War ended, formally, in May 1945. Blachstein remained in Sweden until the early summer of 1947, working in Stockholm as secretary to the International Rescue and Relief Committee (IRRC). A central part of his work involved organising the sending of food parcels to Germany. (He continued to work for the IRRC even after his return to Germany.)

=== New beginnings ===
In February 1945, a large part of Dresden had been destroyed, and after May 1945 his home city was part of a large chunk of what had been central Germany that found itself administered as the Soviet occupation zone. When he returned to occupied Germany on 6 or 27 May 1947 he settled not in Dresden but in Hamburg, at that time administered as part of the British occupation zone. This meant that after 1949, when the occupation zones were relaunched as the US Sponsored German Federal Republic (West Germany) and the Soviet sponsored German Democratic Republic (East Germany), Peter Blechstein was based in "capitalist" West Germany. In the western occupation zones a return to a multi-party political structure was being implemented, and Blachstein joined the Social Democratic Party ("Sozialdemokratische Partei Deutschlands" / SPD), while supporting himself successfully as a free-lance journalist.

He soon obtained a post with the Hamburger Echo as Feuilleton editor. Shortly after this he was elected to chair the local Hamburg-Eimsbüttel SPD. He continued to serve as a member of the regional party executive between 1948 and 1976. He also had an ambition to become involved in national politics, and in 1949 stood successfully for election to the Bundestag. He remained a member for nearly two decades, until October 1968. Between 1954 and 1968 he was a member of the party leadership team in the assembly, and increasingly focused on foreign policy issues, serving as the Home Affairs and Foreign Policy committees. He was a member of the Inter-Parliamentary Union and of the advisory council to the Western European Union. In terms of political philosophy he remained on the left wing of the party and was accordingly critical of the Godesberg Program, although his criticism was more rigorously analytical than politically beguiling, and his approach failed to generate widespread support.
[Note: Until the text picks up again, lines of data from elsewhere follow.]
set_option maxHeartbeats 400000 in
open scoped Classical in
/-- **Both plates' cut hexagon censuses under ONE ROOT-CLASS local row.**  See the module docstring. -/
theorem hexagon_twoPlate_sources_le_payers_cuts_root (ver : WordVersion) {δ : ℝ} (hg : KissingGap δ) (hc : KissingClassification δ)
    {σ₁ σ₂ : ℤ → ℤ} (hσ₁ : IsHaggSeq σ₁) (hσ₂ : IsHaggSeq σ₂) (L₁ L₂ : E3 ≃ₗᵢ[ℝ] E3) (s₁ s₂ : E3)
    (Fr : E3 ≃ₗᵢ[ℝ] E3) {t : ℤ} (hFr : (t = 1 ∧ Fr = L₁) ∨ (t = -1 ∧ Fr = basalMirror.trans L₁))
    (G₂ : E3 ≃ₗᵢ[ℝ] E3) {t' : ℤ} (hG₂ : (t' = 1 ∧ G₂ = L₂) ∨ (t' = -1 ∧ G₂ = basalMirror.trans L₂))
    (hne₁ : (Fr : E3 → E3) '' ↑fccSlots ≠ (L₂ : E3 → E3) '' ↑fccSlots)
    (hne₂ : (Fr : E3 → E3) '' ↑fccSlots ≠ ((basalMirror.trans L₂ : E3 ≃ₗᵢ[ℝ] E3) : E3 → E3) '' ↑fccSlots)
    (hne₁' : (G₂ : E3 → E3) '' ↑fccSlots ≠ (L₁ : E3 → E3) '' ↑fccSlots)
    (hne₂' : (G₂ : E3 → E3) '' ↑fccSlots ≠ ((basalMirror.trans L₁ : E3 ≃ₗᵢ[ℝ] E3) : E3 → E3) '' ↑fccSlots)
    {sF : ℝ} (hrow : LocalEndRowRootA ver sF ⟨Fr, inPlaneRoots Fr 1⟩ ⟨G₂, inPlaneRoots G₂ (-1)⟩)
    (X P₁ P₂ : Finset E3) (R₀ h ρ : ℝ) (hR₀ : 5 ≤ R₀) (hρ : R₀ + 2 ≤ ρ)
    (hX : ∀ p ∈ X, ∀ q ∈ X, p ≠ q → 1 ≤ dist p q) (hP₁X : P₁ ⊆ X) (hP₂X : P₂ ⊆ X)
    (hP₁ : ∀ p, p ∈ P₁ ↔ (p ∈ stacking L₁ s₁ σ₁ ∧ -(2 * R₀) ≤ p 2 ∧ p 2 ≤ -R₀ ∧ p 0 ^ 2 + p 1 ^ 2 ≤ ρ ^ 2))
    (hP₂ : ∀ p, p ∈ P₂ ↔ (p ∈ stacking L₂ s₂ σ₂ ∧ h + R₀ ≤ p 2 ∧ p 2 ≤ h + 2 * R₀ ∧ p 0 ^ 2 + p 1 ^ 2 ≤ ρ ^ 2)) :
    ((∑ r ∈ inPlaneRoots Fr 1,
        ((P₁.filter fun p => -(R₀ + 1) - 1 - 1 ≤ p 2 ∧ p 2 ≤ -(R₀ + 1) - 1 ∧ p 0 ^ 2 + p 1 ^ 2 ≤ (ρ - 1 - 1) ^ 2).filter
          fun p => (∃ k i j : ℤ, p = L₁ (barlowPos 1 (Real.sqrt (2 / 3)) σ₁ k i j) + s₁ ∧ ¬ (σ₁ (k - 1) = -t ∧ σ₁ k = -t)) ∧
            -(R₀ + 1) - 1 < (p + Fr r) 2 ∧ (p + Fr r) 2 < h + (R₀ + 1) + 1).card : ℕ) : ℝ) +
      ((∑ r ∈ inPlaneRoots G₂ (-1),
        ((P₂.filter fun p => h + (R₀ + 1) + 1 ≤ p 2 ∧ p 2 ≤ h + (R₀ + 1) + 1 + 1 ∧ p 0 ^ 2 + p 1 ^ 2 ≤ (ρ - 1 - 1) ^ 2).filter
          fun p => (∃ k i j : ℤ, p = L₂ (barlowPos 1 (Real.sqrt (2 / 3)) σ₂ k i j) + s₂ ∧ ¬ (σ₂ (k - 1) = -t' ∧ σ₂ k = -t')) ∧
            -(R₀ + 1) - 1 < (p + G₂ r) 2 ∧ (p + G₂ r) 2 < h + (R₀ + 1) + 1).card : ℕ) : ℝ) ≤
      sF * ∑ z ∈ X.filter (fun z => (X.filter fun q => dist z q = 1).card ≤ 11 ∧
          -(R₀ + 1) - 2 ≤ z 2 ∧ z 2 ≤ h + (R₀ + 1) + 2), ((12 : ℝ) - ((X.filter fun q => dist z q = 1).card : ℝ)) +
        ((∑ r ∈ inPlaneRoots Fr 1, (X.filter fun b => -(R₀ + 1) - 1 ≤ b 2 ∧ b 2 < h + (R₀ + 1) + 1 ∧
            (∃ μ, ⟪r, μ⟫_ℝ = Real.sqrt (2 / 3) ∧ IsTwinReading X Fr (Fr μ) b) ∧ b - Fr r ∈ X).card : ℕ) : ℝ) +
        ((∑ r ∈ inPlaneRoots G₂ (-1), (X.filter fun b => -(R₀ + 1) - 1 < b 2 ∧ b 2 ≤ h + (R₀ + 1) + 1 ∧
            (∃ μ, ⟪r, μ⟫_ℝ = Real.sqrt (2 / 3) ∧ IsTwinReading X G₂ (G₂ μ) b) ∧ b - G₂ r ∈ X).card : ℕ) : ℝ) +
        ((inPlaneRoots Fr 1).card : ℝ) *
          (220 * ((X.filter fun s => h + (R₀ + 1) + 1 ≤ s 2 ∧ s 2 ≤ h + (R₀ + 1) + 1 + 1 ∧
              (ρ - 1 - 2) ^ 2 < s 0 ^ 2 + s 1 ^ 2).card : ℝ) +
            220 * ((X.filter fun s => -(R₀ + 1) - 1 - 1 ≤ s 2 ∧ s 2 < -(R₀ + 1) - 1 ∧
              (ρ - 1 - 1) ^ 2 < s 0 ^ 2 + s 1 ^ 2).card : ℝ)) +
        ((inPlaneRoots G₂ (-1)).card : ℝ) *
          (220 * ((X.filter fun s => -(R₀ + 1) - 1 - 1 ≤ s 2 ∧ s 2 ≤ -(R₀ + 1) - 1 ∧
              (ρ - 1 - 2) ^ 2 < s 0 ^ 2 + s 1 ^ 2).card : ℝ) +
            220 * ((X.filter fun s => h + (R₀ + 1) + 1 < s 2 ∧ s 2 ≤ h + (R₀ + 1) + 1 + 1 ∧
              (ρ - 1 - 1) ^ 2 < s 0 ^ 2 + s 1 ^ 2).card : ℝ)) := by
  -- the cell mirror (named first, before any census is opened)
  set cM : E3 := h • EuclideanSpace.single (2 : Fin 3) (1 : ℝ) with hcM
  set M : E3 → E3 := fun q => basalMirror q + cM with hM
  set Fr' : E3 ≃ₗᵢ[ℝ] E3 := G₂.trans basalMirror with hFr'
  -- (0) the bottom family
  obtain ⟨T₁, hkey₁, hT₁pair, hT₁pay, hT₁root⟩ := hexagon_barlow_endPairs_cuts_root ver hg hc hσ₁ hσ₂ L₁ L₂ s₁ s₂ Fr hFr
    hne₁ hne₂ X P₁ P₂ R₀ h ρ hR₀ hρ hX hP₁X hP₂X hP₁ hP₂
  -- (1) the mirrored cell and the top family
  have hMinj : Function.Injective M := mirror_injective h
  have hMM : ∀ p, M (M p) = p := fun p => mirror_mirror h p
  have hM2 : ∀ p, M p 2 = h - p 2 := fun p => mirror_apply_two h p
  have hMlat : ∀ p, M p 0 ^ 2 + M p 1 ^ 2 = p 0 ^ 2 + p 1 ^ 2 := fun p => mirror_lat h p
  have hMdist : ∀ p q, dist (M p) (M q) = dist p q := fun p q => mirror_dist h p q
  have hcardM : ∀ (Y : Finset E3) (p : E3 → Prop) [DecidablePred p],
      ((Y.image M).filter p).card = (Y.filter fun q => p (M q)).card :=
    fun Y p _ => by rw [filter_image, card_image_of_injective _ hMinj]
  have hmemM : ∀ b v : E3, M b + v ∈ X.image M ↔ b + basalMirror v ∈ X := fun b v => mirror_add_mem_image_iff X h b v
  have hmemX' : ∀ p, p ∈ X.image M ↔ M p ∈ X := fun p => mem_image_mirror_iff h X p
  have hX'' : (X.image M).image M = X := by
    ext p
    rw [mem_image]
    constructor
    · rintro ⟨q, hq, rfl⟩; exact (hmemX' q).1 hq
    · intro hp; exact ⟨M p, (hmemX' _).2 (by rw [hMM]; exact hp), hMM p⟩
  have hdeg : ∀ x, (X.filter fun q => dist (M x) q = 1).card = ((X.image M).filter fun q => dist x q = 1).card := by
    intro x
    have e := mirrorCell_deg_eq X h (M x)
    rw [show basalMirror (M x) + h • EuclideanSpace.single (2 : Fin 3) (1 : ℝ) = x from hMM x] at e
    exact e.symm
  have hreadM : ∀ (m b : E3), IsTwinReading (X.image M) Fr' (basalMirror m) (M b) ↔ IsTwinReading X G₂ m b :=
    fun m b => isTwinReading_mirror_iff X h G₂ m b
  have hXsep' : ∀ p ∈ X.image M, ∀ q ∈ X.image M, p ≠ q → 1 ≤ dist p q := mirrorCell_separated X hX cM
  have hP₁'X : P₂.image M ⊆ X.image M := image_subset_image hP₂X
  have hP₂'X : P₁.image M ⊆ X.image M := image_subset_image hP₁X
  have hP₁' : ∀ p, p ∈ P₂.image M ↔ (p ∈ stacking (L₂.trans basalMirror) (M s₂) σ₂ ∧
      -(2 * R₀) ≤ p 2 ∧ p 2 ≤ -R₀ ∧ p 0 ^ 2 + p 1 ^ 2 ≤ ρ ^ 2) := mirrorCell_plate_bottom P₂ L₂ s₂ σ₂ R₀ h ρ hP₂
  have hP₂' : ∀ p, p ∈ P₁.image M ↔ (p ∈ stacking (L₁.trans basalMirror) (M s₁) σ₁ ∧
      h + R₀ ≤ p 2 ∧ p 2 ≤ h + 2 * R₀ ∧ p 0 ^ 2 + p 1 ^ 2 ≤ ρ ^ 2) := mirrorCell_plate_top P₁ L₁ s₁ σ₁ R₀ h ρ hP₁
  have hFr'cases : (t' = 1 ∧ Fr' = L₂.trans basalMirror) ∨ (t' = -1 ∧ Fr' = basalMirror.trans (L₂.trans basalMirror)) := by
    rcases hG₂ with ⟨ht, hG⟩ | ⟨ht, hG⟩
    · exact Or.inl ⟨ht, by rw [hFr', hG]⟩
    · exact Or.inr ⟨ht, by rw [hFr', hG]; exact LinearIsometryEquiv.ext fun x => rfl⟩
  have hne₁'' : (Fr' : E3 → E3) '' ↑fccSlots ≠ ((L₁.trans basalMirror : E3 ≃ₗᵢ[ℝ] E3) : E3 → E3) '' ↑fccSlots := by
    rw [hFr', image_slots_trans_basalMirror, image_slots_trans_basalMirror]; exact image_basalMirror_ne hne₁'
  have hne₂'' : (Fr' : E3 → E3) '' ↑fccSlots ≠
      ((basalMirror.trans (L₁.trans basalMirror) : E3 ≃ₗᵢ[ℝ] E3) : E3 → E3) '' ↑fccSlots := by
    have e : basalMirror.trans (L₁.trans basalMirror) = (basalMirror.trans L₁).trans basalMirror :=
      LinearIsometryEquiv.ext fun x => rfl
    rw [hFr', e, image_slots_trans_basalMirror, image_slots_trans_basalMirror]; exact image_basalMirror_ne hne₂'
  obtain ⟨T₂', hkey₂, hT₂pair', hT₂pay', hT₂root'⟩ := hexagon_barlow_endPairs_cuts_root ver hg hc hσ₂ hσ₁
    (L₂.trans basalMirror) (L₁.trans basalMirror) (M s₂) (M s₁) Fr' hFr'cases hne₁'' hne₂'' (X.image M) (P₂.image M) (P₁.image M)
    R₀ h ρ hR₀ hρ hXsep' hP₁'X hP₂'X hP₁' hP₂'
  -- transports of the counted terms
  have hRT : inPlaneRoots Fr' 1 = inPlaneRoots G₂ (-1) := inPlaneRoots_trans_basalMirror G₂
  have hFr'2 : ∀ v, (Fr' v) 2 = -(G₂ v) 2 := fun v => trans_basalMirror_apply_two G₂ v
  have hsrc := card_topSources_mirror P₂ L₂ G₂ s₂ σ₂ t' R₀ h ρ
  have hcut : ∀ r, ((X.image M).filter fun b => -(R₀ + 1) - 1 ≤ b 2 ∧ b 2 < h + (R₀ + 1) + 1 ∧
        (∃ μ, ⟪r, μ⟫_ℝ = Real.sqrt (2 / 3) ∧ IsTwinReading (X.image M) Fr' (Fr' μ) b) ∧ b - Fr' r ∈ X.image M).card =
      (X.filter fun b => -(R₀ + 1) - 1 < b 2 ∧ b 2 ≤ h + (R₀ + 1) + 1 ∧
        (∃ μ, ⟪r, μ⟫_ℝ = Real.sqrt (2 / 3) ∧ IsTwinReading X G₂ (G₂ μ) b) ∧ b - G₂ r ∈ X).card := by
    intro r
    rw [hcardM]
    refine congrArg _ (filter_congr fun b _ => ?_)
    have hread : ∀ μ, IsTwinReading (X.image M) Fr' (Fr' μ) (M b) ↔ IsTwinReading X G₂ (G₂ μ) b := fun μ => by
      have e : Fr' μ = basalMirror (G₂ μ) := by rw [hFr', LinearIsometryEquiv.trans_apply]
      rw [e]; exact hreadM (G₂ μ) b
    have hpred : M b - Fr' r ∈ X.image M ↔ b - G₂ r ∈ X := by
      rw [sub_eq_add_neg, hmemM, map_neg, hFr', LinearIsometryEquiv.trans_apply, basalMirror_basalMirror, ← sub_eq_add_neg]
    simp only [hread, hpred, hM2]
    constructor
    · rintro ⟨h1, h2, h3, h4⟩; exact ⟨by linarith, by linarith, h3, h4⟩
    · rintro ⟨h1, h2, h3, h4⟩; exact ⟨by linarith, by linarith, h3, h4⟩
  have hrimT : ((X.image M).filter fun s => h + (R₀ + 1) + 1 ≤ s 2 ∧ s 2 ≤ h + (R₀ + 1) + 1 + 1 ∧
        (ρ - 1 - 2) ^ 2 < s 0 ^ 2 + s 1 ^ 2).card =
      (X.filter fun s => -(R₀ + 1) - 1 - 1 ≤ s 2 ∧ s 2 ≤ -(R₀ + 1) - 1 ∧ (ρ - 1 - 2) ^ 2 < s 0 ^ 2 + s 1 ^ 2).card := by
    rw [hcardM]
    refine congrArg _ (filter_congr fun s _ => ?_)
    simp only [hM2, hMlat]
    constructor
    · rintro ⟨h1, h2, h3⟩; exact ⟨by linarith, by linarith, h3⟩
    · rintro ⟨h1, h2, h3⟩; exact ⟨by linarith, by linarith, h3⟩
  have hrimB : ((X.image M).filter fun s => -(R₀ + 1) - 1 - 1 ≤ s 2 ∧ s 2 < -(R₀ + 1) - 1 ∧
        (ρ - 1 - 1) ^ 2 < s 0 ^ 2 + s 1 ^ 2).card =
      (X.filter fun s => h + (R₀ + 1) + 1 < s 2 ∧ s 2 ≤ h + (R₀ + 1) + 1 + 1 ∧ (ρ - 1 - 1) ^ 2 < s 0 ^ 2 + s 1 ^ 2).card := by
    rw [hcardM]
    refine congrArg _ (filter_congr fun s _ => ?_)
    simp only [hM2, hMlat]
    constructor
    · rintro ⟨h1, h2, h3⟩; exact ⟨by linarith, by linarith, h3⟩
    · rintro ⟨h1, h2, h3⟩; exact ⟨by linarith, by linarith, h3⟩
  rw [hRT, sum_congr rfl fun r _ => hsrc r, sum_congr rfl fun r _ => hcut r, hrimT, hrimB] at hkey₂
  -- (2) pull the top family back to `X`
  set S₁ : PlateSystem := ⟨Fr, inPlaneRoots Fr 1⟩ with hS₁
  set S₂ : PlateSystem := ⟨G₂, inPlaneRoots G₂ (-1)⟩ with hS₂
  have hconv0 : Fr'.trans basalMirror = G₂ := by
    refine LinearIsometryEquiv.ext fun x => ?_
    show basalMirror (Fr' x) = G₂ x
    rw [hFr', LinearIsometryEquiv.trans_apply, basalMirror_basalMirror]
  have hFr'r : ∀ v, basalMirror (Fr' v) = G₂ v := fun v => by rw [hFr', LinearIsometryEquiv.trans_apply, basalMirror_basalMirror]
  set T₂ : Finset (E3 × E3) := T₂'.image (fun bq => (M bq.1, M bq.2)) with hT₂
  have hPinj : Function.Injective (fun bq : E3 × E3 => (M bq.1, M bq.2)) := by
    intro a b hab
    simp only [Prod.mk.injEq] at hab
    exact Prod.ext (hMinj hab.1) (hMinj hab.2)
  have hT₂card : T₂.card = T₂'.card := card_image_of_injective _ hPinj
  have hT₂pair : ∀ bq ∈ T₂, bq.1 ∈ X ∧ bq.2 ∈ X ∧ dist bq.1 bq.2 = 1 ∧ -(R₀ + 1) - 1 < bq.1 2 ∧ bq.1 2 ≤ h + (R₀ + 1) + 1 := by
    intro bq hbq
    obtain ⟨bq', hbq', rfl⟩ := mem_image.1 hbq
    obtain ⟨h1, h2, h3, h4, h5⟩ := hT₂pair' bq' hbq'
    refine ⟨(hmemX' _).1 h1, (hmemX' _).1 h2, by rw [hMdist]; exact h3, ?_, ?_⟩
    · show -(R₀ + 1) - 1 < M bq'.1 2; rw [hM2]; linarith
    · show M bq'.1 2 ≤ h + (R₀ + 1) + 1; rw [hM2]; linarith
  have hT₂pay : ∀ bq ∈ T₂, (X.filter fun q => dist bq.1 q = 1).card ≤ 11 ∨
      ∃ z₁ ∈ X, ∃ z₂ ∈ X, z₁ ≠ z₂ ∧ dist bq.1 z₁ = 1 ∧ dist bq.1 z₂ = 1 ∧
        (X.filter fun q => dist z₁ q = 1).card ≤ 11 ∧ (X.filter fun q => dist z₂ q = 1).card ≤ 11 := by
    intro bq hbq
    obtain ⟨bq', hbq', rfl⟩ := mem_image.1 hbq
    rcases hT₂pay' bq' hbq' with h11 | ⟨z₁, hz₁, z₂, hz₂, hne, hd₁, hd₂, hc₁, hc₂⟩
    · left; show (X.filter fun q => dist (M bq'.1) q = 1).card ≤ 11; rw [hdeg]; exact h11
    · right
      refine ⟨M z₁, (hmemX' _).1 hz₁, M z₂, (hmemX' _).1 hz₂, fun h' => hne (hMinj h'), ?_, ?_, ?_, ?_⟩
      · show dist (M bq'.1) (M z₁) = 1; rw [hMdist]; exact hd₁
      · show dist (M bq'.1) (M z₂) = 1; rw [hMdist]; exact hd₂
      · rw [hdeg]; exact hc₁
      · rw [hdeg]; exact hc₂
  have hT₂root : ∀ bq ∈ T₂, ∃ r' ∈ inPlaneRoots G₂ (-1), bq.2 = bq.1 - G₂ r' ∧ bq.2 - G₂ r' ∈ X ∧ IsEndMove X ver G₂ (G₂ r') bq.2 bq.1 := by
    intro bq hbq
    obtain ⟨bq', hbq', rfl⟩ := mem_image.1 hbq
    obtain ⟨r', hr', hshape, -, hpred, hmove⟩ := hT₂root' bq' hbq'
    rw [hRT] at hr'
    refine ⟨r', hr', ?_, ?_, ?_⟩
    · show M bq'.2 = M bq'.1 - G₂ r'
      rw [hshape]
      simp only [hM, map_sub, hFr', LinearIsometryEquiv.trans_apply, basalMirror_basalMirror]
      abel
    · have := (hmemX' _).1 hpred
      have e : M (bq'.2 - Fr' r') = M bq'.2 - G₂ r' := by simp only [hM, map_sub, hFr'r]; abel
      rw [e] at this
      exact this
    · have hmoveX := isEndMove_transport (X' := X.image M) basalMirror cM hmove
      rw [hX'', hconv0, hFr'r] at hmoveX
      exact hmoveX
  -- (3) the two families are DISJOINT: rising vs falling straight endings
  have hdisj : Disjoint T₁ T₂ := by
    rw [Finset.disjoint_left]
    intro bq h₁ h₂
    obtain ⟨r₁, hr₁, hs₁, -⟩ := hT₁root bq h₁
    obtain ⟨r₂, hr₂, hs₂, -⟩ := hT₂root bq h₂
    have hup : 0 < (Fr r₁) 2 := by have := (mem_filter.1 hr₁).2.2; linarith
    have hdn : (G₂ r₂) 2 < 0 := by have := (mem_filter.1 hr₂).2.2; linarith
    have e1 : bq.2 2 = bq.1 2 - (Fr r₁) 2 := by rw [hs₁]; rfl
    have e2 : bq.2 2 = bq.1 2 - (G₂ r₂) 2 := by rw [hs₂]; rfl
    linarith
  -- (4) ONE application of the local row to `T₁ ∪ T₂`
  set T := T₁ ∪ T₂ with hT
  have hTcard : T.card = T₁.card + T₂'.card := by rw [hT, card_union_of_disjoint hdisj, hT₂card]
  have hEP : ∀ bq ∈ T, IsEndPairRootA X ver S₁ S₂ bq.1 bq.2 := by
    intro bq hbq
    rcases mem_union.1 hbq with h₁ | h₂
    · obtain ⟨hb, hq, -, -, -⟩ := hT₁pair bq h₁
      obtain ⟨r, hr, hshape, -, hpred, hmove⟩ := hT₁root bq h₁
      exact Or.inl ⟨hq, hb, hT₁pay bq h₁, r, hr, by rw [hshape, sub_add_cancel], hpred, hmove⟩
    · obtain ⟨hb, hq, -, -, -⟩ := hT₂pair bq h₂
      obtain ⟨r, hr, hshape, hpred, hmove⟩ := hT₂root bq h₂
      exact Or.inr ⟨hq, hb, hT₂pay bq h₂, r, hr, by rw [hshape, sub_add_cancel], hpred, hmove⟩
  set PAYW := X.filter (fun z => (X.filter fun q => dist z q = 1).card ≤ 11 ∧
    -(R₀ + 1) - 2 ≤ z 2 ∧ z 2 ≤ h + (R₀ + 1) + 2) with hPAYW
  have hwin : ∀ bq ∈ T, -(R₀ + 1) - 1 ≤ bq.1 2 ∧ bq.1 2 ≤ h + (R₀ + 1) + 1 := by
    intro bq hbq
    rcases mem_union.1 hbq with h₁ | h₂
    · obtain ⟨-, -, -, h4, h5⟩ := hT₁pair bq h₁; exact ⟨h4, h5.le⟩
    · obtain ⟨-, -, -, h4, h5⟩ := hT₂pair bq h₂; exact ⟨h4.le, h5⟩
  have hclosed : ∀ bq ∈ T, ∀ z ∈ X, dist bq.1 z ≤ 1 → (X.filter fun q => dist z q = 1).card ≤ 11 → z ∈ PAYW := by
    intro bq hbq z hzX hdz hz11
    obtain ⟨h4, h5⟩ := hwin bq hbq
    have h2 : (z 2 - bq.1 2) ^ 2 ≤ 1 := by
      have := sq_sub_apply_le_dist_sq z bq.1 2
      rw [dist_comm] at hdz; nlinarith [this, hdz, dist_nonneg (x := z) (y := bq.1)]
    have h2' : |z 2 - bq.1 2| ≤ 1 := by rw [← sq_le_one_iff_abs_le_one]; exact h2
    obtain ⟨ha, hb⟩ := abs_le.1 h2'
    exact mem_filter.2 ⟨hzX, hz11, by linarith, by linarith⟩
  have key := card_endPairs_le_of_localRootRow hX ver S₁ S₂ T PAYW hEP
    (fun z hz => ⟨(mem_filter.1 hz).1, (mem_filter.1 hz).2.1⟩) hclosed hrow
  -- (5) assemble
  rw [hTcard] at key
  push_cast at key
  have hk₁ := (Nat.cast_le (α := ℝ)).2 hkey₁
  have hk₂ := (Nat.cast_le (α := ℝ)).2 hkey₂
  push_cast at hk₁ hk₂ ⊢
  linarith only [hk₁, hk₂, key]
Between 1955 and 1968, he was a member of the administrative council of the broadcaster Norddeutscher Rundfunk. He also took a particular concern in refugees, founding the German Committee for Spanish Refugees in 1958.

==Later life==
In May 1968 Blachstein resigned from the Bundestag in order to take up an appointment as West Germany's ambassador to Yugoslavia. In June 1969 poor health forced him to retire from the position, however.

After a period of recuperation his health improved, and between 1970 and 1972 he found himself working directly for Willy Brandt, employed as an officer of the Government Press Service. After this, until his death of 4 October 1977, he again worked as a free-lance journalist.

== Personal life ==
Peter Blachstein seldom mentioned his family in public, or even privately with friends. He had a brother and a younger sister. Blachstein himself was a committed atheist who could never understand how a national government could simply decide who was Jewish and who was not: he robustly rejected the conflation of race and religion. He came from a humanist background. However, the German government under Adolf Hitler took a different view, and the identification of his family as Jewish placed them at increased risk when Nazi antisemitism became an underpinning of government policy. Blachstein's parents spotted the dangers in good time, and while Peter Blachstein remained in Europe his parents and his two siblings emigrated to the United States. From here they successfully rescued at least some of their assets from Germany, which a couple of years later would have been impossible. In the 1950s Blachstein began making regular visits across the Atlantic to see his family. His sister pursued a successful career as an academic. His brother took over the delicatessen that their parents had started. The brothers were not on particularly good terms: Peter Blachstein nevertheless liked to serve his friends "Blachstein delicacies" from the family shop, which he had brought back from his latest American trip ("Blachstein Gewürze, alle mitgebracht aus Amerika").

Peter Blachstein never married. His fiancée was killed, in barbaric circumstances under the Nazi regime.